Stored data entries:
....
/-! ### §4 (D4) The intersection -/

/-- **Two conjugate radical subfields of a pure Kummer extension of odd prime-power degree
intersect trivially.** Let `ℓ` be an odd prime, `a ∈ K` not an `ℓ`-th power in `K`, `K` without
primitive `ℓ`-th roots of unity, `x ∈ Ω` with `x^{ℓ^k} = a` and `ζ ∈ Ω` a primitive `ℓ^k`-th root
of unity. Then `K(x) ∩ K(ζ x) = K` inside `Ω`. Proof (D4): by (D3) applied to `x` and to `ζ x`
(both roots of `X^{ℓ^k} − a`, both generating degree-`ℓ^k` extensions), `E := K(x) ∩ K(ζx)`
contains `x^d` and `(ζx)^d` for `d = ℓ^k / [E : K]`; so `ζ^d ∈ K(x)`, `ζ^d = 1` by (D2), `ℓ^k ∣ d`,
`[E : K] = 1`. At `ℓ = 3`, `K = 𝔎` (the completed maximal unramified extension of `ℚ₃` in `ℂ₃`)
this is (K1″) of `cells/x11b3/S28-K1-CHECK.md` §7 (c) — two members of the admissible twist family
already pin the common frame down to `𝔎`. [folklore] -/
theorem adjoin_inf_adjoin_mul_eq_bot {ℓ : ℕ} (hℓ : ℓ.Prime) (hℓ2 : ℓ ≠ 2) {a : K}
    (ha : ∀ b : K, b ^ ℓ ≠ a) (hζK : ∀ z : K, z ^ ℓ = 1 → z = 1) {k : ℕ} {x ζ : Ω}
    (hx : x ^ ℓ ^ k = algebraMap K Ω a) (hζ : IsPrimitiveRoot ζ (ℓ ^ k)) :
    K⟮x⟯ ⊓ K⟮ζ * x⟯ = ⊥ := by
  have hx0 : x ≠ 0 := root_ne_zero hℓ ha hx
  have hζx : (ζ * x) ^ ℓ ^ k = algebraMap K Ω a := by rw [mul_pow, hζ.pow_eq_one, one_mul, hx]
  have hKx : finrank K K⟮x⟯ = ℓ ^ k := finrank_adjoin_eq_prime_pow hℓ hℓ2 ha k hx
  set E := K⟮x⟯ ⊓ K⟮ζ * x⟯ with hEdef
  obtain ⟨j, hj, hxE, -, hEj⟩ :=
    exists_pow_mem_eq_adjoin_of_le hℓ hℓ2 ha hζK hx hζ (E := E) inf_le_left
  obtain ⟨j', hj', hζxE, -, hEj'⟩ :=
    exists_pow_mem_eq_adjoin_of_le hℓ hℓ2 ha hζK hζx hζ (E := E) inf_le_right
  have hjj : j' = j := Nat.pow_right_injective hℓ.two_le (hEj'.symm.trans hEj)
  rw [hjj] at hζxE
  set d : ℕ := ℓ ^ (k - j) with hd
  -- `ζ^d ∈ K(x)`
  have hζd : ζ ^ d ∈ K⟮x⟯ := by
    have hxd : x ^ d ∈ K⟮x⟯ := pow_mem (mem_adjoin_simple_self K x) d
    have h := mul_mem (inf_le_left (a := K⟮x⟯) (b := K⟮ζ * x⟯) hζxE) (inv_mem hxd)
    rwa [mul_pow, mul_assoc, mul_inv_cancel₀ (pow_ne_zero d hx0), mul_one] at h
  have hζd1 : ζ ^ d = 1 :=
    eq_one_of_pow_eq_one_of_mem hℓ hζK hKx hζd (m := k)
      (by rw [← pow_mul, mul_comm, pow_mul, hζ.pow_eq_one, one_pow])
  -- so `ℓ^k ∣ d = ℓ^(k-j)`, forcing `j = 0`
  have hdvd : ℓ ^ k ∣ d := hζ.dvd_of_pow_eq_one d hζd1
  have hj0 : j = 0 := by
    have := Nat.pow_dvd_pow_iff_le_right hℓ.one_lt |>.mp hdvd
    omega
  rw [hj0, pow_zero, IntermediateField.finrank_eq_one_iff] at hEj
  exact hEj

end Summit.BirchSwinnertonDyer.Rank1Residual.X11b.KummerRadical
....
- **About this task**
Scan the records above, then copy out each line that mentions "hdvd".

- **Finished task**
  have hdvd : ℓ ^ k ∣ d := hζ.dvd_of_pow_eq_one d hζd1
    have := Nat.pow_dvd_pow_iff_le_right hℓ.one_lt |>.mp hdvd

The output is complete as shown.